◆ What the task asks: If a line below contains the word "hcommon", count it; give only the total.

◆ Entries shown:
━━━━

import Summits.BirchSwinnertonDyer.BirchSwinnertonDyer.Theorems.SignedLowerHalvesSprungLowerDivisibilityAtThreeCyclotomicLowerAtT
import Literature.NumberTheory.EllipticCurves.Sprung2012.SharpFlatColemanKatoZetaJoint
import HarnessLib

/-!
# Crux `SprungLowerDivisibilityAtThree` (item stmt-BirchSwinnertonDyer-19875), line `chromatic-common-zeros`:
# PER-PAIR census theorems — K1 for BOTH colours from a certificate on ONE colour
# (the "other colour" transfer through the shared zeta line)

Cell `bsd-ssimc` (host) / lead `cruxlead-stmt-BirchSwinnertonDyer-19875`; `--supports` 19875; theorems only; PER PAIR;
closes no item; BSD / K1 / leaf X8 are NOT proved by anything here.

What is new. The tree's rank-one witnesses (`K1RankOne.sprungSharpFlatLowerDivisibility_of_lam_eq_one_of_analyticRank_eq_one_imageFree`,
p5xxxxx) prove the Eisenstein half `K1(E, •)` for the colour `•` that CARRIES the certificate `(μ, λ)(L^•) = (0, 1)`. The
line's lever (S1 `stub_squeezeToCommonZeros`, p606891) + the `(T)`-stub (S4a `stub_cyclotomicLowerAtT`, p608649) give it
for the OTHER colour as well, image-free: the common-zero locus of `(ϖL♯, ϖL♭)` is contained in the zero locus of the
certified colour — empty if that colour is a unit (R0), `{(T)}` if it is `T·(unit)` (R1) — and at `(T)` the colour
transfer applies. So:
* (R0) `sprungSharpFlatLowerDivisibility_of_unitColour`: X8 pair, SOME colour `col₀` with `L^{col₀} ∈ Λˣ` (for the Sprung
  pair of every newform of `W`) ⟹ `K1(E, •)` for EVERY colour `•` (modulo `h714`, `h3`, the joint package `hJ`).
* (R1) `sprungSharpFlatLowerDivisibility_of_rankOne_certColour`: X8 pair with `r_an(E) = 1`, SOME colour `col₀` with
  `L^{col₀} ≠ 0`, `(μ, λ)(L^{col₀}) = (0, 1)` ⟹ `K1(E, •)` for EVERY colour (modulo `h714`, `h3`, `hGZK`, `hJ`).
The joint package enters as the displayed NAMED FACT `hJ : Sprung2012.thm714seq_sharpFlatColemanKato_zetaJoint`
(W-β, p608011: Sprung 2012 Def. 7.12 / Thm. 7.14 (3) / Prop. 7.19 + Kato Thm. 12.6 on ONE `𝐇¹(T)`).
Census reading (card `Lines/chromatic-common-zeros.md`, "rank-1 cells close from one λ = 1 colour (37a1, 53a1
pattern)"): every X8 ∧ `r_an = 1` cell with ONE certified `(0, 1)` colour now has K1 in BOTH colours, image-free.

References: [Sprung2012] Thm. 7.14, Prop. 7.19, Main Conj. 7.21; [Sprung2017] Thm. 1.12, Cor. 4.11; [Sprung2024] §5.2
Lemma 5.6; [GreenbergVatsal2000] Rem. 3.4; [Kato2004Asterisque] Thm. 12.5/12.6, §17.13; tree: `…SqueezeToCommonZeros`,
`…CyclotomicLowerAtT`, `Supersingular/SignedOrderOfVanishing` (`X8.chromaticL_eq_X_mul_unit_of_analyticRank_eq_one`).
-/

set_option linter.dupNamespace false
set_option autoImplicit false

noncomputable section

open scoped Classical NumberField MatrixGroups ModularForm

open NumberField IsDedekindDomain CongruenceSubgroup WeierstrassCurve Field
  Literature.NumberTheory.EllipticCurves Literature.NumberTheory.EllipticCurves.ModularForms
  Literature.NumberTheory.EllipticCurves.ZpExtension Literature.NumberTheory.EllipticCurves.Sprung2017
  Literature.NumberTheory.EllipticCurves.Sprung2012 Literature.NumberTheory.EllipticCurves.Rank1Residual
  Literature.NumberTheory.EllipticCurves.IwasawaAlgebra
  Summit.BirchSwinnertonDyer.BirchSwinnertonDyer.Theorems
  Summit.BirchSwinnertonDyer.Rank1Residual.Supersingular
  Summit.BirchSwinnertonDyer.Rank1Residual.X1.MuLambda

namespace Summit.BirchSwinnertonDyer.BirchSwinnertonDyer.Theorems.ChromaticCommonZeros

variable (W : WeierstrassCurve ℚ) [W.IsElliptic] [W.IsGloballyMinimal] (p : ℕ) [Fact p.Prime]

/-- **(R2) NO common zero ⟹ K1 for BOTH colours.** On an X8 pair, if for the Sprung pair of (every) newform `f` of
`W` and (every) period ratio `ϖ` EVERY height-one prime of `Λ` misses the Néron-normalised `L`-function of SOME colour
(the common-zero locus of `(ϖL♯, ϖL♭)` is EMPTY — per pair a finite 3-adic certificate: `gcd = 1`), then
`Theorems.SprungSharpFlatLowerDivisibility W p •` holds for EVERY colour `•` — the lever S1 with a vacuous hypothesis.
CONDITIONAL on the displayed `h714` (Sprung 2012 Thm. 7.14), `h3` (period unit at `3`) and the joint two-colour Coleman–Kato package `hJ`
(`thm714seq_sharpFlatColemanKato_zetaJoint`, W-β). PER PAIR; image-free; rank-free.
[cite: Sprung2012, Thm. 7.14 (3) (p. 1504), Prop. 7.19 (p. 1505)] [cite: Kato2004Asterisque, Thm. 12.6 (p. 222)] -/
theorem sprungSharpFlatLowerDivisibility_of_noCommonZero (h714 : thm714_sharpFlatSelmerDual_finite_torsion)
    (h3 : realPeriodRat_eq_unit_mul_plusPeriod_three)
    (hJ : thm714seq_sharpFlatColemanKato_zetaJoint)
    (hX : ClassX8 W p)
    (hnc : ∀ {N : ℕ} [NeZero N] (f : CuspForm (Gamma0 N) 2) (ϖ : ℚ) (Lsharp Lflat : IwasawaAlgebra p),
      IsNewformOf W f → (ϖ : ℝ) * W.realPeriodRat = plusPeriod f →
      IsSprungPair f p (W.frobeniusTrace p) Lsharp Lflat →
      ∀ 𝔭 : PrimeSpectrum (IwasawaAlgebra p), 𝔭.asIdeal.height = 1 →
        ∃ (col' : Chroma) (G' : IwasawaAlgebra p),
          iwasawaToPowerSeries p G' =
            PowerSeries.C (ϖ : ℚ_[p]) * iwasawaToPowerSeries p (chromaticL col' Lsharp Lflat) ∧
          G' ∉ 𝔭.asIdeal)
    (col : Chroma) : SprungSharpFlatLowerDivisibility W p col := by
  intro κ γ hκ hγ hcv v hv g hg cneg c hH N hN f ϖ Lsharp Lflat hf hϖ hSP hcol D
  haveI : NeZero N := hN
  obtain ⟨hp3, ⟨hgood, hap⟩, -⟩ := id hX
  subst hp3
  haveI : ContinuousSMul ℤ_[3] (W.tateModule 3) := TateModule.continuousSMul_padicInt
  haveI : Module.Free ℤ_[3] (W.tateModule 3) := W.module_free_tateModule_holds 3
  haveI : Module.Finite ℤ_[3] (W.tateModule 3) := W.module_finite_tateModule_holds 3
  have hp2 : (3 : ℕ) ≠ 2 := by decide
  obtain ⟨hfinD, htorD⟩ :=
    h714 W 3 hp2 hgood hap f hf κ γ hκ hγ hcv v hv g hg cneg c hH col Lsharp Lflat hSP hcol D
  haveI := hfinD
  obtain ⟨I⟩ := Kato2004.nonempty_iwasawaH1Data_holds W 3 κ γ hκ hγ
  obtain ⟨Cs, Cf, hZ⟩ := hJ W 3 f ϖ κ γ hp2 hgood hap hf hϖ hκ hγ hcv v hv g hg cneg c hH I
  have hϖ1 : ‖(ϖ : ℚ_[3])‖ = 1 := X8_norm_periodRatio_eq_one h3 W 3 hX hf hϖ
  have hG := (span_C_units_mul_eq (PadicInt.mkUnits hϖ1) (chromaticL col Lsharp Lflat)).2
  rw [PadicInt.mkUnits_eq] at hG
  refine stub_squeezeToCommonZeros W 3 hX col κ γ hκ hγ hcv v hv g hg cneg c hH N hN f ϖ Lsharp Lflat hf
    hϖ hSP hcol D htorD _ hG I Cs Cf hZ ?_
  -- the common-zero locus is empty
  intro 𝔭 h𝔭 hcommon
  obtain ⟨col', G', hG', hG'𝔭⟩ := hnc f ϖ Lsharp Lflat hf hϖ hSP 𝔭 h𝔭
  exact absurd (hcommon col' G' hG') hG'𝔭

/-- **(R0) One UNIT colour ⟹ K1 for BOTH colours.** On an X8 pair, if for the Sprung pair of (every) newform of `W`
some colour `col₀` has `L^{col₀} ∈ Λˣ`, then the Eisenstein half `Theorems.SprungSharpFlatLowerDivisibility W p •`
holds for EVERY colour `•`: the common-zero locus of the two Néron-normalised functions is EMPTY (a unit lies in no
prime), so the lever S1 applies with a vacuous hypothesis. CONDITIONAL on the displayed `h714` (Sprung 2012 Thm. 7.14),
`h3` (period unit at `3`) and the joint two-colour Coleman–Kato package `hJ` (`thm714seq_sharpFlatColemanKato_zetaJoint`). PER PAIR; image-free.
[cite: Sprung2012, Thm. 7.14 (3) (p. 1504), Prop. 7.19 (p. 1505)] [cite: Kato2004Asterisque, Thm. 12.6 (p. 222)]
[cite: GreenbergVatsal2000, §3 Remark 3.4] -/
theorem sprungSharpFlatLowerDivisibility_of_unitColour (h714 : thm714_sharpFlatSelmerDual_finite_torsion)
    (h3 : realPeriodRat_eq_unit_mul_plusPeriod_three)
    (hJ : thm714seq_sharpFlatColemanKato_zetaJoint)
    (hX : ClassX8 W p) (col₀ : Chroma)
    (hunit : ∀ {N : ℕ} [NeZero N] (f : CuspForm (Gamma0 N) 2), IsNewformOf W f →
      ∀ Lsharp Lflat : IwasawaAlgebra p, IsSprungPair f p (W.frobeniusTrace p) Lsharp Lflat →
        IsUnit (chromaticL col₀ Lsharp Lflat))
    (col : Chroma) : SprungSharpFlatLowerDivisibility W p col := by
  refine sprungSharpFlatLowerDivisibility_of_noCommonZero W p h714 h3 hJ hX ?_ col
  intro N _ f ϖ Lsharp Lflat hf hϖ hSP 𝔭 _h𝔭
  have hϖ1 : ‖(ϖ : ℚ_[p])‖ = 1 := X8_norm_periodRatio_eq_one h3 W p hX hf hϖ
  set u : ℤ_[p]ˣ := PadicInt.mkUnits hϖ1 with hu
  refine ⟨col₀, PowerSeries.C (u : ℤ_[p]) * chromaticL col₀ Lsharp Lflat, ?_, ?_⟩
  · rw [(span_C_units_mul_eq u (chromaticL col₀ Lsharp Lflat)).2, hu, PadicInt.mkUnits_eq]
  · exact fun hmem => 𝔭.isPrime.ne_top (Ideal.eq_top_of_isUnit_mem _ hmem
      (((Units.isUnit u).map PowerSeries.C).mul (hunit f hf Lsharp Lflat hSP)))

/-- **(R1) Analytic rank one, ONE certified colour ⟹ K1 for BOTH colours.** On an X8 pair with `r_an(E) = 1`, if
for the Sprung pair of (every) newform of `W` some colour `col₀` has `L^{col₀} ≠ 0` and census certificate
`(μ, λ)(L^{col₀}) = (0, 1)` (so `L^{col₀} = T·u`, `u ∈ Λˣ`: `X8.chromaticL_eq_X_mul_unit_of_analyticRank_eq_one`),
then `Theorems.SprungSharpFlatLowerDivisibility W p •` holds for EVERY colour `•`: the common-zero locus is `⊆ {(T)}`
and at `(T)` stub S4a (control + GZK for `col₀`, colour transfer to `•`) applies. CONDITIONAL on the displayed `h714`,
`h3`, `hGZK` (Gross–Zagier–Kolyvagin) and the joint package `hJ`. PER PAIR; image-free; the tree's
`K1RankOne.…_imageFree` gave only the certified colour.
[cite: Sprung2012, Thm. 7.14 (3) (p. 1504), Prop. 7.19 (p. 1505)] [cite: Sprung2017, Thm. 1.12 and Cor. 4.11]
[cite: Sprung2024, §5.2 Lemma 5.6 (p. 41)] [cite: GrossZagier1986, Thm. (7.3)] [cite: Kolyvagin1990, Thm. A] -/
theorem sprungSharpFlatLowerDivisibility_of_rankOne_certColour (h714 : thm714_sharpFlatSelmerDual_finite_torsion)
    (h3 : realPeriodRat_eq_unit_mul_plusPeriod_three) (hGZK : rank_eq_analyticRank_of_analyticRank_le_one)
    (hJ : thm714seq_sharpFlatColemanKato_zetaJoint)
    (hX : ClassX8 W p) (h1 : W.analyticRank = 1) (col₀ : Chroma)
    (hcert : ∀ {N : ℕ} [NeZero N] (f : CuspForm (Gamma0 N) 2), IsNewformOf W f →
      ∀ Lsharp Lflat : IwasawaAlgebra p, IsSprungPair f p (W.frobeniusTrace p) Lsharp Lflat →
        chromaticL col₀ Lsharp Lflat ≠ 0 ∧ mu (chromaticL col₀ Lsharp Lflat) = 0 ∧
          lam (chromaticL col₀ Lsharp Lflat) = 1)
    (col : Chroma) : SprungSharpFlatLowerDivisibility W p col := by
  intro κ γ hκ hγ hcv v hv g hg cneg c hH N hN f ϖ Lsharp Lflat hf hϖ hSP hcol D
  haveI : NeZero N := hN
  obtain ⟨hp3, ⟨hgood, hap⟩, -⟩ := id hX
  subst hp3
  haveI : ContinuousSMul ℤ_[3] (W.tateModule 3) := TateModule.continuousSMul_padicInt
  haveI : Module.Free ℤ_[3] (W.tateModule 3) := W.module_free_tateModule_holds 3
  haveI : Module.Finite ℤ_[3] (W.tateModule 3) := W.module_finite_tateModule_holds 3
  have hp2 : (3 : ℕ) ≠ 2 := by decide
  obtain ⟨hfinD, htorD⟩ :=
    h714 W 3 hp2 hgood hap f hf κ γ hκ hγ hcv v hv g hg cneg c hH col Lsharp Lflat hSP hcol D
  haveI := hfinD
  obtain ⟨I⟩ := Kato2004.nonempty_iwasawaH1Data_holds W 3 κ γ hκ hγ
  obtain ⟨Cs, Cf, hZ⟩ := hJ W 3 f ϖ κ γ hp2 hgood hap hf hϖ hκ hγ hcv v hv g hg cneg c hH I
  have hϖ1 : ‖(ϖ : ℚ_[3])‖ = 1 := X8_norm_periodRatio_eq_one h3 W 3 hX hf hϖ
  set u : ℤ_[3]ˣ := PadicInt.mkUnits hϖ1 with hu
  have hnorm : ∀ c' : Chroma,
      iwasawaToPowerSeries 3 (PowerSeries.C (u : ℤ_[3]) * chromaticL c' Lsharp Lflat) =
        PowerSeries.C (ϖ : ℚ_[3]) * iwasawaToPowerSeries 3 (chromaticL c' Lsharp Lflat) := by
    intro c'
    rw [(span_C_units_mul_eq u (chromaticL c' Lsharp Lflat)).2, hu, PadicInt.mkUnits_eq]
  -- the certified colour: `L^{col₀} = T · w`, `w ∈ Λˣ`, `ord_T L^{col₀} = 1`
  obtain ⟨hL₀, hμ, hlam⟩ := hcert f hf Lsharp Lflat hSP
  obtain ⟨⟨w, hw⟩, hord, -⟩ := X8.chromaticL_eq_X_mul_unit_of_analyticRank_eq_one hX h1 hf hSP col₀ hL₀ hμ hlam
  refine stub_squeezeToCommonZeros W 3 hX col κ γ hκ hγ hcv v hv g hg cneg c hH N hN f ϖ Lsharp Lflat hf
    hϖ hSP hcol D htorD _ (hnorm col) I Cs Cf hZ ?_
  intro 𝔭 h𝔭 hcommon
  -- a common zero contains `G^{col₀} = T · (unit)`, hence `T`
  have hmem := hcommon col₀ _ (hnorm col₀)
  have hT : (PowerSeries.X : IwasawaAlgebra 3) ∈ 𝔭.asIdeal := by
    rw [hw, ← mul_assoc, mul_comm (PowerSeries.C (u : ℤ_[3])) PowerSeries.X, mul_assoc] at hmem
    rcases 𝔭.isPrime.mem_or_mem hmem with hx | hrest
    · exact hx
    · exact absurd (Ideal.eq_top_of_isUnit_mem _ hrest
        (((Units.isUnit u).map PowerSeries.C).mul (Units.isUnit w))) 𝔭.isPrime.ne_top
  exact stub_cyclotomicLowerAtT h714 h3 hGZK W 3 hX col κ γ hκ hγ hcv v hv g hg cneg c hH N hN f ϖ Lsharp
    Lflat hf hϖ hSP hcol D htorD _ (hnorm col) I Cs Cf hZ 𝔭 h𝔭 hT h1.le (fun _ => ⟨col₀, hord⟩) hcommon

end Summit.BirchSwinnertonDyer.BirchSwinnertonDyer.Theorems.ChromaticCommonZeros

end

━━━━

◆ Written reply: 5